BINGE DRINKING BY ADULTS AGED 65 YEARS AND OLDER NEGATIVELY AFFECTS COGNITIVE FUNCTION AND MEMORY.

In a study that analyzed data from over 5,000 U.S. adults aged 65 years and older, researchers found that those who reported binge drinking at least twice each month were 2.5 times more likely to experience higher levels of decline in cognitive function and memory over the eight-year study period. Outcomes were similar in women and men. In this study, binge drinking was defined as consuming four or more drinks on one occasion. This research was led by Dr. Iain Lang from University of Exeter in the U.K., and the results were presented at the Alzheimer’s Association International Conference 2012 in Vancouver, Canada.

EXCESSIVE DRINKING IN MIDLIFE SUBSTANTIALLY INCREASES THE RISK OF DEMENTIA LATER IN LIFE.

Researchers in Finland – Tarja Jürvenpää and colleagues – examined data from 554 Finnish twins who provided information about their alcohol consumption at two different times (in 1975 and 1981) and were later assessed for dementia (once they were over the age of 65, between 1999 and 2001). The results indicated that those who reported binge drinking in 1975 (i.e. consumed more than five bottles of beer or a bottle of wine on one occasion at least monthly) were 3.2 times more likely to have dementia when they were over the age of 65. The researchers also found that participants who reported in 1981 that they had passed out at least twice from excessive alcohol in the previous year were 10.5 times more likely to develop dementia later in life. These results were reported in 2005 in Epidemiology.
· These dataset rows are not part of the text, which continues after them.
import Summits.Ventures.CertifiedManyBodySolver.Downfold.EmeryFermiFillingLSCOSubs
import Summits.Ventures.CertifiedManyBodySolver.Downfold.EmeryFermiFillingLa214
import Summits.Ventures.CertifiedManyBodySolver.Downfold.EmeryBoxesLa214V123
import HarnessLib

/-!
# La₂₋ₓSrₓCuO₄: the x = 1/8 (M15) and x = 0 (M13, v1.23 companion) 3BE boxes of record ⇒ CERTIFIED object-E Fermi-surface `t′/t`
# windows at the boxes' own hole counts — the doping lever of the three-band → one-band FS shape, kernel-checked

Venture CertifiedManyBodySolver, cell `pub/hubbard-downfold` (stage S1, HUMAN RULINGS D-0096/D-0098), seat hubbard-downfold-mod-4 (technique B);
namespace `Summit.Ventures.CertifiedManyBodySolver.Downfold.Emery`. Everything PROVED; numerics decided by the kernel (`EmeryFermiFillingLSCOSubs`,
`EmeryFermiFillingLa214Subs`).

THE STATEMENTS.
* x = 1/8 (`emeryBoxLa214M15v123`, `EmeryBoxesLa214V123` §4; one-body rows of the La-214 3BE companion, n_H ∈ [1.105, 1.145]): at every parameter vector
  and every Fermi energy with `abFilling(ε) = (2 − n_H)/2`: **`t′/t ∈ [-0.2964, -0.1661]`**, ε_F ∈ [1.08, 2.48] eV above ε_d
  (`emeryBoxLa214M15v123_fsRatio_window`; transferred to `emeryBoxLa214M15v122` / `emeryBoxLa214M15` by refinement).
* x = 0 on the companion OF RECORD `emeryBoxLa214v123` (n_H = 1): `t′/t ∈ [−0.2955, −0.1653]`, ε_F ∈ [1.14, 2.62] — the `EmeryFermiFillingLa214` word
  re-based from v1.22 to v1.23 (same one-body rows), in both forms (filling row `[0.495, 0.505]` and `abFilling = (2 − n_H)/2`).

READING — THE DOPING LEVER IS NIL AT THE σ LEVEL (certified, hull vs hull on the same parameter box): x = 0 → 1/8 moves the σ-model FS window
from [−0.2955, −0.1653] to [-0.2964, -0.1661], and every one of the sixteen sub-box windows by ≤ 0.002, while the certified ε_F brackets drop by
0.06–0.16 eV: the exact-contour `t′/t` of the σ model is RIGID under hole doping to 2·10⁻³ over the whole companion box (weak energy dependence of
`fsRatio`, the kernel face of `EmeryFermiSurfaceDoping` with the filling map now closed). Consequently any printed doping dependence of a one-band
Fermi-surface `t′/t` (box #18's INFL-dop rows, charged-cell refits) is NOT a σ-band-structure effect. The object-E row of record is the same
[−0.30, −0.20] for M13 and M15 (`BoxesLa214*`), so INFL-3to1-B(t′/t of E) reads the same at x = 1/8 as at x = 0: covered from below
(-0.2964 vs −0.30), exceeded above (-0.1661 vs −0.20).

WHAT THIS IS NOT: SCREENING-GRADE boxes in, certified REDUCTION STEP out; rigid one-body rows across doping are the box's convention (the 3BE companion is
shared by the family), not a claim; not the U reduction; no phase sentence. Sources: [HybertsenSchluterChristensen1989, Eq. (1)]; [AndersenEtAl1995, §6].
-/

noncomputable section

namespace Summit.Ventures.CertifiedManyBodySolver.Downfold.Emery

open Real Set
open Summit.Ventures.CertifiedManyBodySolver.Downfold

/-- Per-spin antibonding filling of the M15 hole count: `n_H ∈ [221/200, 229/200] ⇒ (2 − n_H)/2 ∈ [171/400, 179/400]`. [folklore] -/
theorem abFilling_rowM15_of_nHoles {nH f : ℝ} (h1 : (221 / 200 : ℝ) ≤ nH) (h2 : nH ≤ (229 / 200 : ℝ)) (hf : f = (2 - nH) / 2) :
    f ∈ Set.Icc (171 / 400 : ℝ) (179 / 400) := by
  rw [hf]; constructor <;> linarith

/-- **LSCO x = 1/8: 3BE box ⇒ object-E `t′/t` window (raw coordinates)** at per-spin filling ∈ [0.4275, 0.4475]:
`ε ∈ [1.08, 2.48]` and `t′/t ∈ [-0.2964, -0.1661]`. [folklore] -/
theorem lscoBox_fsRatio_window {Δ tpd tpp c ε : ℝ} (hΔ : Δ ∈ Set.Icc (17 / 10 : ℝ) (4 : ℝ))
    (ha : tpd ∈ Set.Icc (129 / 100 : ℝ) (38 / 25 : ℝ)) (hb : tpp ∈ Set.Icc (23 / 50 : ℝ) (33 / 50 : ℝ))
    (hc : c ∈ Set.Icc (3 / 25 : ℝ) (3 / 20 : ℝ))
    (hν : abFilling Δ tpd tpp c ε ∈ Set.Icc (171 / 400 : ℝ) (179 / 400)) :
    ε ∈ Set.Icc (27 / 25 : ℝ) (62 / 25 : ℝ) ∧ fsRatio Δ tpd tpp c ε ∈ Set.Icc (-(741 / 2500 : ℝ)) (-(1661 / 10000 : ℝ)) := by
  have hΔ' := hΔ
  constructor
  · clear hΔ
    rcases mem_Icc_split hΔ' (57 / 20 : ℝ) with hΔ' | hΔ'
    · rcases mem_Icc_split hΔ' (91 / 40 : ℝ) with hΔ' | hΔ'
      · rcases mem_Icc_split hΔ' (159 / 80 : ℝ) with hΔ' | hΔ'
        · rcases mem_Icc_split ha (281 / 200 : ℝ) with ha' | ha'
          · have h := (lscoSub_0_0 hΔ' ha' hb hc hν).1
            exact ⟨le_trans (by norm_num) h.1, h.2.trans (by norm_num)⟩
          · have h := (lscoSub_0_1 hΔ' ha' hb hc hν).1
            exact ⟨le_trans (by norm_num) h.1, h.2.trans (by norm_num)⟩
        · rcases mem_Icc_split ha (281 / 200 : ℝ) with ha' | ha'
          · have h := (lscoSub_1_0 hΔ' ha' hb hc hν).1
            exact ⟨le_trans (by norm_num) h.1, h.2.trans (by norm_num)⟩
          · have h := (lscoSub_1_1 hΔ' ha' hb hc hν).1
            exact ⟨le_trans (by norm_num) h.1, h.2.trans (by norm_num)⟩
      · rcases mem_Icc_split hΔ' (41 / 16 : ℝ) with hΔ' | hΔ'
        · rcases mem_Icc_split ha (281 / 200 : ℝ) with ha' | ha'
          · have h := (lscoSub_2_0 hΔ' ha' hb hc hν).1
            exact ⟨le_trans (by norm_num) h.1, h.2.trans (by norm_num)⟩
          · have h := (lscoSub_2_1 hΔ' ha' hb hc hν).1
            exact ⟨le_trans (by norm_num) h.1, h.2.trans (by norm_num)⟩
        · rcases mem_Icc_split ha (281 / 200 : ℝ) with ha' | ha'
          · have h := (lscoSub_3_0 hΔ' ha' hb hc hν).1
            exact ⟨le_trans (by norm_num) h.1, h.2.trans (by norm_num)⟩
          · have h := (lscoSub_3_1 hΔ' ha' hb hc hν).1
            exact ⟨le_trans (by norm_num) h.1, h.2.trans (by norm_num)⟩
    · rcases mem_Icc_split hΔ' (137 / 40 : ℝ) with hΔ' | hΔ'
      · rcases mem_Icc_split hΔ' (251 / 80 : ℝ) with hΔ' | hΔ'
        · rcases mem_Icc_split ha (281 / 200 : ℝ) with ha' | ha'
          · have h := (lscoSub_4_0 hΔ' ha' hb hc hν).1
            exact ⟨le_trans (by norm_num) h.1, h.2.trans (by norm_num)⟩
          · have h := (lscoSub_4_1 hΔ' ha' hb hc hν).1
            exact ⟨le_trans (by norm_num) h.1, h.2.trans (by norm_num)⟩
        · rcases mem_Icc_split ha (281 / 200 : ℝ) with ha' | ha'
          · have h := (lscoSub_5_0 hΔ' ha' hb hc hν).1
            exact ⟨le_trans (by norm_num) h.1, h.2.trans (by norm_num)⟩
          · have h := (lscoSub_5_1 hΔ' ha' hb hc hν).1
            exact ⟨le_trans (by norm_num) h.1, h.2.trans (by norm_num)⟩
      · rcases mem_Icc_split hΔ' (297 / 80 : ℝ) with hΔ' | hΔ'
        · rcases mem_Icc_split ha (281 / 200 : ℝ) with ha' | ha'
          · have h := (lscoSub_6_0 hΔ' ha' hb hc hν).1
            exact ⟨le_trans (by norm_num) h.1, h.2.trans (by norm_num)⟩
          · have h := (lscoSub_6_1 hΔ' ha' hb hc hν).1
            exact ⟨le_trans (by norm_num) h.1, h.2.trans (by norm_num)⟩
        · rcases mem_Icc_split ha (281 / 200 : ℝ) with ha' | ha'
          · have h := (lscoSub_7_0 hΔ' ha' hb hc hν).1
            exact ⟨le_trans (by norm_num) h.1, h.2.trans (by norm_num)⟩
          · have h := (lscoSub_7_1 hΔ' ha' hb hc hν).1
            exact ⟨le_trans (by norm_num) h.1, h.2.trans (by norm_num)⟩
  · clear hΔ
    rcases mem_Icc_split hΔ' (57 / 20 : ℝ) with hΔ' | hΔ'
    · rcases mem_Icc_split hΔ' (91 / 40 : ℝ) with hΔ' | hΔ'
      · rcases mem_Icc_split hΔ' (159 / 80 : ℝ) with hΔ' | hΔ'
        · rcases mem_Icc_split ha (281 / 200 : ℝ) with ha' | ha'
          · have h := (lscoSub_0_0 hΔ' ha' hb hc hν).2
            exact ⟨le_trans (by norm_num) h.1, h.2.trans (by norm_num)⟩
          · have h := (lscoSub_0_1 hΔ' ha' hb hc hν).2
            exact ⟨le_trans (by norm_num) h.1, h.2.trans (by norm_num)⟩
        · rcases mem_Icc_split ha (281 / 200 : ℝ) with ha' | ha'
          · have h := (lscoSub_1_0 hΔ' ha' hb hc hν).2
            exact ⟨le_trans (by norm_num) h.1, h.2.trans (by norm_num)⟩
          · have h := (lscoSub_1_1 hΔ' ha' hb hc hν).2
            exact ⟨le_trans (by norm_num) h.1, h.2.trans (by norm_num)⟩
      · rcases mem_Icc_split hΔ' (41 / 16 : ℝ) with hΔ' | hΔ'
        · rcases mem_Icc_split ha (281 / 200 : ℝ) with ha' | ha'
          · have h := (lscoSub_2_0 hΔ' ha' hb hc hν).2
            exact ⟨le_trans (by norm_num) h.1, h.2.trans (by norm_num)⟩
          · have h := (lscoSub_2_1 hΔ' ha' hb hc hν).2
            exact ⟨le_trans (by norm_num) h.1, h.2.trans (by norm_num)⟩
        · rcases mem_Icc_split ha (281 / 200 : ℝ) with ha' | ha'
          · have h := (lscoSub_3_0 hΔ' ha' hb hc hν).2
            exact ⟨le_trans (by norm_num) h.1, h.2.trans (by norm_num)⟩
          · have h := (lscoSub_3_1 hΔ' ha' hb hc hν).2
            exact ⟨le_trans (by norm_num) h.1, h.2.trans (by norm_num)⟩
    · rcases mem_Icc_split hΔ' (137 / 40 : ℝ) with hΔ' | hΔ'
      · rcases mem_Icc_split hΔ' (251 / 80 : ℝ) with hΔ' | hΔ'
        · rcases mem_Icc_split ha (281 / 200 : ℝ) with ha' | ha'
          · have h := (lscoSub_4_0 hΔ' ha' hb hc hν).2
            exact ⟨le_trans (by norm_num) h.1, h.2.trans (by norm_num)⟩
          · have h := (lscoSub_4_1 hΔ' ha' hb hc hν).2
            exact ⟨le_trans (by norm_num) h.1, h.2.trans (by norm_num)⟩
        · rcases mem_Icc_split ha (281 / 200 : ℝ) with ha' | ha'
          · have h := (lscoSub_5_0 hΔ' ha' hb hc hν).2
            exact ⟨le_trans (by norm_num) h.1, h.2.trans (by norm_num)⟩
          · have h := (lscoSub_5_1 hΔ' ha' hb hc hν).2
            exact ⟨le_trans (by norm_num) h.1, h.2.trans (by norm_num)⟩
      · rcases mem_Icc_split hΔ' (297 / 80 : ℝ) with hΔ' | hΔ'
        · rcases mem_Icc_split ha (281 / 200 : ℝ) with ha' | ha'
          · have h := (lscoSub_6_0 hΔ' ha' hb hc hν).2
            exact ⟨le_trans (by norm_num) h.1, h.2.trans (by norm_num)⟩
          · have h := (lscoSub_6_1 hΔ' ha' hb hc hν).2
            exact ⟨le_trans (by norm_num) h.1, h.2.trans (by norm_num)⟩
        · rcases mem_Icc_split ha (281 / 200 : ℝ) with ha' | ha'
          · have h := (lscoSub_7_0 hΔ' ha' hb hc hν).2
            exact ⟨le_trans (by norm_num) h.1, h.2.trans (by norm_num)⟩
          · have h := (lscoSub_7_1 hΔ' ha' hb hc hν).2
            exact ⟨le_trans (by norm_num) h.1, h.2.trans (by norm_num)⟩

/-- The five rows of `emeryBoxLa214M15v123` this file reads (one-body rows = the v1.23 companion's; n_H = `la214M15Emery_nH`). [folklore] -/
theorem emeryBoxLa214M15v123_mem_rows {p : EmeryCoord → ℝ} (hp : emeryBoxLa214M15v123.Mem p) :
    p .DeltaPd ∈ Set.Icc (17 / 10 : ℝ) 4 ∧ p .tpd ∈ Set.Icc (129 / 100 : ℝ) (38 / 25) ∧
      p .tpp ∈ Set.Icc (23 / 50 : ℝ) (33 / 50) ∧ p .tppP ∈ Set.Icc (3 / 25 : ℝ) (3 / 20) ∧
      p .nHoles ∈ Set.Icc (221 / 200 : ℝ) (229 / 200) := by
  obtain ⟨etpd, etpp, eΔ, -, -, enH⟩ := emeryBoxLa214M15v123_entries
  have etppP : emeryBoxLa214M15v123 .tppP = some la214Emery_tppP := by
    simp [emeryBoxLa214M15v123, emeryBoxLa214v123, Function.update]
  have hΔ := (Entry.mem_ofEnds_iff _ _ _ _ _).1 (hp .DeltaPd la214Emery_Delta eΔ)
  have ha := (Entry.mem_ofEnds_iff _ _ _ _ _).1 (hp .tpd la214Emery_tpd etpd)
  have hb := (Entry.mem_ofEnds_iff _ _ _ _ _).1 (hp .tpp la214Emery_tpp etpp)
  have hc := (Entry.mem_ofEnds_iff _ _ _ _ _).1 (hp .tppP la214Emery_tppP etppP)
  have hn := (Entry.mem_ofEnds_iff _ _ _ _ _).1 (hp .nHoles la214M15Emery_nH enH)
  push_cast at hΔ ha hb hc hn
  exact ⟨⟨hΔ.1, hΔ.2⟩, ⟨ha.1, ha.2⟩, ⟨hb.1, hb.2⟩, ⟨hc.1, hc.2⟩, ⟨hn.1, hn.2⟩⟩

/-- **THE WORD ON THE TYPED x = 1/8 BOX OF RECORD `emeryBoxLa214M15v123`**: at every parameter vector and every Fermi energy at which the
σ-model antibonding band holds the box's own electron count, `ε ∈ [1.08, 2.48]` and the exact σ-model Fermi-surface `t′/t ∈ [-0.2964, -0.1661]`.
[cite: HybertsenSchluterChristensen1989, Eq. (1) (three-band d–p model)] -/
theorem emeryBoxLa214M15v123_fsRatio_window :
    HoldsOn (fun p : EmeryCoord → ℝ => ∀ ε : ℝ,
      abFilling (p .DeltaPd) (p .tpd) (p .tpp) (p .tppP) ε = (2 - p .nHoles) / 2 →
      ε ∈ Set.Icc (27 / 25 : ℝ) (62 / 25 : ℝ) ∧
      fsRatio (p .DeltaPd) (p .tpd) (p .tpp) (p .tppP) ε ∈ Set.Icc (-(741 / 2500 : ℝ)) (-(1661 / 10000 : ℝ))) emeryBoxLa214M15v123 := by
  intro p hp ε hf
  obtain ⟨hΔ, ha, hb, hc, hn⟩ := emeryBoxLa214M15v123_mem_rows hp
  exact lscoBox_fsRatio_window hΔ ha hb hc (abFilling_rowM15_of_nHoles hn.1 hn.2 hf)

/-- The same word on `emeryBoxLa214M15v122` (⊑ v1.23). [folklore] -/
theorem emeryBoxLa214M15v122_fsRatio_window :
    HoldsOn (fun p : EmeryCoord → ℝ => ∀ ε : ℝ,
      abFilling (p .DeltaPd) (p .tpd) (p .tpp) (p .tppP) ε = (2 - p .nHoles) / 2 →
      ε ∈ Set.Icc (27 / 25 : ℝ) (62 / 25 : ℝ) ∧
      fsRatio (p .DeltaPd) (p .tpd) (p .tpp) (p .tppP) ε ∈ Set.Icc (-(741 / 2500 : ℝ)) (-(1661 / 10000 : ℝ))) emeryBoxLa214M15v122 :=
  holdsOn_emeryBoxLa214M15v122_of_v123 emeryBoxLa214M15v123_fsRatio_window

/-- The same word on the pre-v1.18 x = 1/8 box `emeryBoxLa214M15` (⊑ v1.23). [folklore] -/
theorem emeryBoxLa214M15_fsRatio_window :
    HoldsOn (fun p : EmeryCoord → ℝ => ∀ ε : ℝ,
      abFilling (p .DeltaPd) (p .tpd) (p .tpp) (p .tppP) ε = (2 - p .nHoles) / 2 →
      ε ∈ Set.Icc (27 / 25 : ℝ) (62 / 25 : ℝ) ∧
      fsRatio (p .DeltaPd) (p .tpd) (p .tpp) (p .tppP) ε ∈ Set.Icc (-(741 / 2500 : ℝ)) (-(1661 / 10000 : ℝ))) emeryBoxLa214M15 :=
  holdsOn_emeryBoxLa214M15_of_v123 emeryBoxLa214M15v123_fsRatio_window

/-! ## The x = 0 word re-based on the v1.23 companion of record -/

/-- **x = 0 on `emeryBoxLa214v123` (filling-row form)**: at n/2 ∈ [0.495, 0.505] the σ-model FS `t′/t ∈ [−0.2955, −0.1653]`
(`la214Box_fsRatio_window`; the v1.23 re-issue touched interaction rows only). [folklore] -/
theorem emeryBoxLa214v123_fsRatio_window :
    HoldsOn (fun p : EmeryCoord → ℝ => ∀ ε : ℝ,
      abFilling (p .DeltaPd) (p .tpd) (p .tpp) (p .tppP) ε ∈ Set.Icc (99 / 200 : ℝ) (101 / 200) →
      fsRatio (p .DeltaPd) (p .tpd) (p .tpp) (p .tppP) ε ∈ Set.Icc (-(591 / 2000 : ℝ)) (-(1653 / 10000 : ℝ))) emeryBoxLa214v123 := by
  intro p hp ε hν
  obtain ⟨h1, h2, h3, h4, h5, h6, h7, h8, -⟩ := (emeryBoxLa214v123_mem_iff p).1 hp
  push_cast at h1 h2 h3 h4 h5 h6 h7 h8
  exact la214Box_fsRatio_window ⟨h1, h2⟩ ⟨h3, h4⟩ ⟨h5, h6⟩ ⟨h7, h8⟩ hν

/-- **x = 0 on `emeryBoxLa214v123` (hole-count form)**: at the box's own electron count (`n_H = 1` ⇒ `abFilling = 1/2`) the σ-model FS
`t′/t ∈ [−0.2955, −0.1653]`. [folklore] -/
theorem emeryBoxLa214v123_fsRatio_window_nH :
    HoldsOn (fun p : EmeryCoord → ℝ => ∀ ε : ℝ,
      abFilling (p .DeltaPd) (p .tpd) (p .tpp) (p .tppP) ε = (2 - p .nHoles) / 2 →
      fsRatio (p .DeltaPd) (p .tpd) (p .tpp) (p .tppP) ε ∈ Set.Icc (-(591 / 2000 : ℝ)) (-(1653 / 10000 : ℝ))) emeryBoxLa214v123 := by
  intro p hp ε hf
  obtain ⟨h1, h2, h3, h4, h5, h6, h7, h8, -, -, -, -, -, -, hn1, hn2⟩ := (emeryBoxLa214v123_mem_iff p).1 hp
  push_cast at h1 h2 h3 h4 h5 h6 h7 h8 hn1 hn2
  refine la214Box_fsRatio_window ⟨h1, h2⟩ ⟨h3, h4⟩ ⟨h5, h6⟩ ⟨h7, h8⟩ ?_
  rw [hf]; constructor <;> linarith

end Summit.Ventures.CertifiedManyBodySolver.Downfold.Emery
EXCESSIVE DRINKING CAN LEAD TO A MEMORY DISORDER REFERRED TO AS “KORSAKOFF SYNDROME,” WHICH IS CAUSED BY A SEVERE DEFICIENCY OF THIAMINE (VITAMIN B-1).

Alcohol is known to contribute to thiamine deficiency and thiamine is an essential nutrient for brain function. Korsakoff Syndrome makes it difficult to learn new information and remember recent events, and can cause long-term memory gaps. Korsakoff Syndrome often, but not always, follows an episode of Wernicke Encephalopathy – a medical emergency involving a life-threatening brain reaction to severe thiamine deficiency. Sometimes the two conditions are referred to collectively as Wernicke-Korsakoff Syndrome. When Wernicke Encephalopathy goes untreated, it leads to death in as many as 20% of cases and progresses to Korsakoff Syndrome in 85% of survivors.

Thiamine deficiency is not the only mechanism through which excessive drinking can affect brain health. Alcohol misuse can also lead to brain damage through the direct neurotoxicity of alcohol, alcohol-related cerebrovascular disease, and head injuries that occur while drunk.

Sadly, alcohol misuse is quite common. Rates of alcohol use disorders vary significantly across the globe but are estimated to range up to a high of 16% of the population in some areas.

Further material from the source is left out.